A model, however, is as good as its assumptions and its parameters estimates. To increase the reliability of a model’s predictions, it would be necessary to quantitatively characterize the structure of the ovarian cortical tissue and the metabolic requirements of the ovarian cells at any developmental stage. Flow and mass transport in the bioreactor ought to be based on a more detailed description of bioreactor and fragment geometry. CO₂ transport and the effect of pericellular pH changes on ovarian cell metabolism should also be accounted for because they might also play a role in bioreactor configurations with a high tissue-to-medium volume ratio.

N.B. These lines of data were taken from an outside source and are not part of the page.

set_option maxRecDepth 100000 in
/-- Conversely every element of `diffList` IS an exponent-difference combination (BFS certificate from `0`: each element = an
earlier one + one difference inside `A` or `B`; tools/conn_cert.py), so `⟨S⟩ = diffSub` exactly. -/
theorem diffList_le : ∀ x : BB.Mono 3 18, x ∈ diffList → x ∈ qc.expDiffSubgroup := by
  have m0 : (((0 : Fin 3), (0 : Fin 18)) : BB.Mono 3 18) ∈ qc.expDiffSubgroup := qc.expDiffSubgroup.zero_mem
  have m1 : (((0 : Fin 3), (16 : Fin 18)) : BB.Mono 3 18) ∈ qc.expDiffSubgroup := by
    have e : (((0 : Fin 3), (16 : Fin 18)) : BB.Mono 3 18) =
        ((0 : Fin 3), (0 : Fin 18)) + ((((0 : Fin 3), (0 : Fin 18))) - (0, 2)) := by decide
    rw [e]
    exact qc.expDiffSubgroup.add_mem m0 (qc.sub_mem_expDiffSubgroup_A (by decide) (by decide))
  have m2 : (((0 : Fin 3), (14 : Fin 18)) : BB.Mono 3 18) ∈ qc.expDiffSubgroup := by
    have e : (((0 : Fin 3), (14 : Fin 18)) : BB.Mono 3 18) =
        ((0 : Fin 3), (0 : Fin 18)) + ((((0 : Fin 3), (0 : Fin 18))) - (0, 4)) := by decide
    rw [e]
    exact qc.expDiffSubgroup.add_mem m0 (qc.sub_mem_expDiffSubgroup_A (by decide) (by decide))
  have m3 : (((0 : Fin 3), (2 : Fin 18)) : BB.Mono 3 18) ∈ qc.expDiffSubgroup := by
    have e : (((0 : Fin 3), (2 : Fin 18)) : BB.Mono 3 18) =
        ((0 : Fin 3), (0 : Fin 18)) + ((((0 : Fin 3), (2 : Fin 18))) - (0, 0)) := by decide
    rw [e]
    exact qc.expDiffSubgroup.add_mem m0 (qc.sub_mem_expDiffSubgroup_A (by decide) (by decide))
  have m4 : (((0 : Fin 3), (4 : Fin 18)) : BB.Mono 3 18) ∈ qc.expDiffSubgroup := by
    have e : (((0 : Fin 3), (4 : Fin 18)) : BB.Mono 3 18) =
        ((0 : Fin 3), (0 : Fin 18)) + ((((0 : Fin 3), (4 : Fin 18))) - (0, 0)) := by decide
    rw [e]
    exact qc.expDiffSubgroup.add_mem m0 (qc.sub_mem_expDiffSubgroup_A (by decide) (by decide))
  have m5 : (((2 : Fin 3), (6 : Fin 18)) : BB.Mono 3 18) ∈ qc.expDiffSubgroup := by
    have e : (((2 : Fin 3), (6 : Fin 18)) : BB.Mono 3 18) =
        ((0 : Fin 3), (0 : Fin 18)) + ((((0 : Fin 3), (6 : Fin 18))) - (1, 0)) := by decide
    rw [e]
    exact qc.expDiffSubgroup.add_mem m0 (qc.sub_mem_expDiffSubgroup_B (by decide) (by decide))
  have m6 : (((1 : Fin 3), (6 : Fin 18)) : BB.Mono 3 18) ∈ qc.expDiffSubgroup := by
    have e : (((1 : Fin 3), (6 : Fin 18)) : BB.Mono 3 18) =
        ((0 : Fin 3), (0 : Fin 18)) + ((((0 : Fin 3), (6 : Fin 18))) - (2, 0)) := by decide
    rw [e]
    exact qc.expDiffSubgroup.add_mem m0 (qc.sub_mem_expDiffSubgroup_B (by decide) (by decide))
  have m7 : (((1 : Fin 3), (12 : Fin 18)) : BB.Mono 3 18) ∈ qc.expDiffSubgroup := by
    have e : (((1 : Fin 3), (12 : Fin 18)) : BB.Mono 3 18) =
        ((0 : Fin 3), (0 : Fin 18)) + ((((1 : Fin 3), (0 : Fin 18))) - (0, 6)) := by decide
    rw [e]
    exact qc.expDiffSubgroup.add_mem m0 (qc.sub_mem_expDiffSubgroup_B (by decide) (by decide))
  have m8 : (((2 : Fin 3), (0 : Fin 18)) : BB.Mono 3 18) ∈ qc.expDiffSubgroup := by
    have e : (((2 : Fin 3), (0 : Fin 18)) : BB.Mono 3 18) =
        ((0 : Fin 3), (0 : Fin 18)) + ((((1 : Fin 3), (0 : Fin 18))) - (2, 0)) := by decide
    rw [e]
    exact qc.expDiffSubgroup.add_mem m0 (qc.sub_mem_expDiffSubgroup_B (by decide) (by decide))
  have m9 : (((2 : Fin 3), (12 : Fin 18)) : BB.Mono 3 18) ∈ qc.expDiffSubgroup := by
    have e : (((2 : Fin 3), (12 : Fin 18)) : BB.Mono 3 18) =
        ((0 : Fin 3), (0 : Fin 18)) + ((((2 : Fin 3), (0 : Fin 18))) - (0, 6)) := by decide
    rw [e]
    exact qc.expDiffSubgroup.add_mem m0 (qc.sub_mem_expDiffSubgroup_B (by decide) (by decide))
  have m10 : (((1 : Fin 3), (0 : Fin 18)) : BB.Mono 3 18) ∈ qc.expDiffSubgroup := by
    have e : (((1 : Fin 3), (0 : Fin 18)) : BB.Mono 3 18) =
        ((0 : Fin 3), (0 : Fin 18)) + ((((2 : Fin 3), (0 : Fin 18))) - (1, 0)) := by decide
    rw [e]
    exact qc.expDiffSubgroup.add_mem m0 (qc.sub_mem_expDiffSubgroup_B (by decide) (by decide))
  have m11 : (((0 : Fin 3), (12 : Fin 18)) : BB.Mono 3 18) ∈ qc.expDiffSubgroup := by
    have e : (((0 : Fin 3), (12 : Fin 18)) : BB.Mono 3 18) =
        ((0 : Fin 3), (16 : Fin 18)) + ((((0 : Fin 3), (0 : Fin 18))) - (0, 4)) := by decide
    rw [e]
    exact qc.expDiffSubgroup.add_mem m1 (qc.sub_mem_expDiffSubgroup_A (by decide) (by decide))
  have m12 : (((2 : Fin 3), (4 : Fin 18)) : BB.Mono 3 18) ∈ qc.expDiffSubgroup := by
    have e : (((2 : Fin 3), (4 : Fin 18)) : BB.Mono 3 18) =
        ((0 : Fin 3), (16 : Fin 18)) + ((((0 : Fin 3), (6 : Fin 18))) - (1, 0)) := by decide
    rw [e]
    exact qc.expDiffSubgroup.add_mem m1 (qc.sub_mem_expDiffSubgroup_B (by decide) (by decide))
  have m13 : (((1 : Fin 3), (4 : Fin 18)) : BB.Mono 3 18) ∈ qc.expDiffSubgroup := by
    have e : (((1 : Fin 3), (4 : Fin 18)) : BB.Mono 3 18) =
        ((0 : Fin 3), (16 : Fin 18)) + ((((0 : Fin 3), (6 : Fin 18))) - (2, 0)) := by decide
    rw [e]
    exact qc.expDiffSubgroup.add_mem m1 (qc.sub_mem_expDiffSubgroup_B (by decide) (by decide))
  have m14 : (((1 : Fin 3), (10 : Fin 18)) : BB.Mono 3 18) ∈ qc.expDiffSubgroup := by
    have e : (((1 : Fin 3), (10 : Fin 18)) : BB.Mono 3 18) =
        ((0 : Fin 3), (16 : Fin 18)) + ((((1 : Fin 3), (0 : Fin 18))) - (0, 6)) := by decide
    rw [e]
    exact qc.expDiffSubgroup.add_mem m1 (qc.sub_mem_expDiffSubgroup_B (by decide) (by decide))
  have m15 : (((2 : Fin 3), (16 : Fin 18)) : BB.Mono 3 18) ∈ qc.expDiffSubgroup := by
    have e : (((2 : Fin 3), (16 : Fin 18)) : BB.Mono 3 18) =
        ((0 : Fin 3), (16 : Fin 18)) + ((((1 : Fin 3), (0 : Fin 18))) - (2, 0)) := by decide
    rw [e]
    exact qc.expDiffSubgroup.add_mem m1 (qc.sub_mem_expDiffSubgroup_B (by decide) (by decide))
  have m16 : (((2 : Fin 3), (10 : Fin 18)) : BB.Mono 3 18) ∈ qc.expDiffSubgroup := by
    have e : (((2 : Fin 3), (10 : Fin 18)) : BB.Mono 3 18) =
        ((0 : Fin 3), (16 : Fin 18)) + ((((2 : Fin 3), (0 : Fin 18))) - (0, 6)) := by decide
    rw [e]
    exact qc.expDiffSubgroup.add_mem m1 (qc.sub_mem_expDiffSubgroup_B (by decide) (by decide))
  have m17 : (((1 : Fin 3), (16 : Fin 18)) : BB.Mono 3 18) ∈ qc.expDiffSubgroup := by
    have e : (((1 : Fin 3), (16 : Fin 18)) : BB.Mono 3 18) =
        ((0 : Fin 3), (16 : Fin 18)) + ((((2 : Fin 3), (0 : Fin 18))) - (1, 0)) := by decide
    rw [e]
    exact qc.expDiffSubgroup.add_mem m1 (qc.sub_mem_expDiffSubgroup_B (by decide) (by decide))
  have m18 : (((0 : Fin 3), (10 : Fin 18)) : BB.Mono 3 18) ∈ qc.expDiffSubgroup := by
    have e : (((0 : Fin 3), (10 : Fin 18)) : BB.Mono 3 18) =
        ((0 : Fin 3), (14 : Fin 18)) + ((((0 : Fin 3), (0 : Fin 18))) - (0, 4)) := by decide
    rw [e]
    exact qc.expDiffSubgroup.add_mem m2 (qc.sub_mem_expDiffSubgroup_A (by decide) (by decide))
  have m19 : (((2 : Fin 3), (2 : Fin 18)) : BB.Mono 3 18) ∈ qc.expDiffSubgroup := by
    have e : (((2 : Fin 3), (2 : Fin 18)) : BB.Mono 3 18) =
        ((0 : Fin 3), (14 : Fin 18)) + ((((0 : Fin 3), (6 : Fin 18))) - (1, 0)) := by decide
    rw [e]
    exact qc.expDiffSubgroup.add_mem m2 (qc.sub_mem_expDiffSubgroup_B (by decide) (by decide))
  have m20 : (((1 : Fin 3), (2 : Fin 18)) : BB.Mono 3 18) ∈ qc.expDiffSubgroup := by
    have e : (((1 : Fin 3), (2 : Fin 18)) : BB.Mono 3 18) =
        ((0 : Fin 3), (14 : Fin 18)) + ((((0 : Fin 3), (6 : Fin 18))) - (2, 0)) := by decide
    rw [e]
    exact qc.expDiffSubgroup.add_mem m2 (qc.sub_mem_expDiffSubgroup_B (by decide) (by decide))
  have m21 : (((1 : Fin 3), (8 : Fin 18)) : BB.Mono 3 18) ∈ qc.expDiffSubgroup := by
    have e : (((1 : Fin 3), (8 : Fin 18)) : BB.Mono 3 18) =
        ((0 : Fin 3), (14 : Fin 18)) + ((((1 : Fin 3), (0 : Fin 18))) - (0, 6)) := by decide
    rw [e]
    exact qc.expDiffSubgroup.add_mem m2 (qc.sub_mem_expDiffSubgroup_B (by decide) (by decide))
  have m22 : (((2 : Fin 3), (14 : Fin 18)) : BB.Mono 3 18) ∈ qc.expDiffSubgroup := by
    have e : (((2 : Fin 3), (14 : Fin 18)) : BB.Mono 3 18) =
        ((0 : Fin 3), (14 : Fin 18)) + ((((1 : Fin 3), (0 : Fin 18))) - (2, 0)) := by decide
    rw [e]
    exact qc.expDiffSubgroup.add_mem m2 (qc.sub_mem_expDiffSubgroup_B (by decide) (by decide))
  have m23 : (((2 : Fin 3), (8 : Fin 18)) : BB.Mono 3 18) ∈ qc.expDiffSubgroup := by
    have e : (((2 : Fin 3), (8 : Fin 18)) : BB.Mono 3 18) =
        ((0 : Fin 3), (14 : Fin 18)) + ((((2 : Fin 3), (0 : Fin 18))) - (0, 6)) := by decide
    rw [e]
    exact qc.expDiffSubgroup.add_mem m2 (qc.sub_mem_expDiffSubgroup_B (by decide) (by decide))
  have m24 : (((1 : Fin 3), (14 : Fin 18)) : BB.Mono 3 18) ∈ qc.expDiffSubgroup := by
    have e : (((1 : Fin 3), (14 : Fin 18)) : BB.Mono 3 18) =
        ((0 : Fin 3), (14 : Fin 18)) + ((((2 : Fin 3), (0 : Fin 18))) - (1, 0)) := by decide
    rw [e]
    exact qc.expDiffSubgroup.add_mem m2 (qc.sub_mem_expDiffSubgroup_B (by decide) (by decide))
  have m25 : (((0 : Fin 3), (6 : Fin 18)) : BB.Mono 3 18) ∈ qc.expDiffSubgroup := by
    have e : (((0 : Fin 3), (6 : Fin 18)) : BB.Mono 3 18) =
        ((0 : Fin 3), (2 : Fin 18)) + ((((0 : Fin 3), (4 : Fin 18))) - (0, 0)) := by decide
    rw [e]
    exact qc.expDiffSubgroup.add_mem m3 (qc.sub_mem_expDiffSubgroup_A (by decide) (by decide))
  have m26 : (((0 : Fin 3), (8 : Fin 18)) : BB.Mono 3 18) ∈ qc.expDiffSubgroup := by
    have e : (((0 : Fin 3), (8 : Fin 18)) : BB.Mono 3 18) =
        ((0 : Fin 3), (4 : Fin 18)) + ((((0 : Fin 3), (4 : Fin 18))) - (0, 0)) := by decide
    rw [e]
    exact qc.expDiffSubgroup.add_mem m4 (qc.sub_mem_expDiffSubgroup_A (by decide) (by decide))
  simp only [diffList, List.forall_mem_cons]
  exact ⟨m0, m3, m4, m25, m26, m18, m11, m2, m1, m10, m20, m13, m6, m21, m14, m7, m24, m17, m8, m19, m12, m5, m23, m16, m9, m22, m15, by simp⟩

In spite of its limitations, the model-based review and analysis of reports on the in vitro culture of fragments of ovarian cortical tissue suggests that bioreactor designs enhancing the O₂ supply to the ovarian cells have the potential to maintain about 65% [19] of follicles as viable for longer than a week, and to activate up to about 20% of these [8,15,19] to progress from the primordial to the secondary stage, without significant differences between fresh and frozen-thawed tissue. However, in the long-term, in vitro culture follicle quality decreases (with only 45% grade I follicles after 9 days of culture [19], and the proportion of viable follicles decreases as well. Correspondingly, the proportion of degenerating/atretic follicles increases from a few units to 14–50% [8,15] after a week of culture. This suggests that there is still quite some room to further optimize bioreactor design to enhance O₂ transport to ovarian cells and to adjust it to their changing requirements as follicles grow, as a possible means to guide their progression in vitro.

4. Conclusions

The critical review reported in this paper was aimed at investigating whether the lack of a rationale to the design of the proposed bioreactor designs for the in vitro culture of fragments of cortical ovarian tissue has prevented the full understanding of the effect of O₂ transport on the culture outcome, and from fully exploiting the tissue fertility potential. Theoretical models were developed for O₂ transport from a gaseous atmosphere to cells in ovarian cortical tissue fragments in some exemplary bioreactors proposed to enhance O₂ transport in in vitro culture. The models were used for predicting the dissolved O₂ concentration anywhere in the fragment. The model-based analysis evidenced an association between higher O₂ availability in tissue and an enhanced follicle viability and progression. It also provided a rationale to help understand the unsuccessful reported culture outcomes. This suggests that bioreactor designs enhancing O₂ transport to cells in fragments of cortical ovarian tissue may significantly influence the outcome of the in vitro culture. It also suggests that future strategies to maintain follicle viability long-term and possibly guide follicle activation and growth are better based on bioreactors for the in vitro culture of ovarian tissue designed and operated according to rational engineering criteria to control the perifollicular culture microenvironment. Within this methodological framework, models describing the transport of medium flow and relevant dissolved species in bioreactors and tissue in detail may be valuable developmental tools, provided that their predictions are validated against experimental measurements.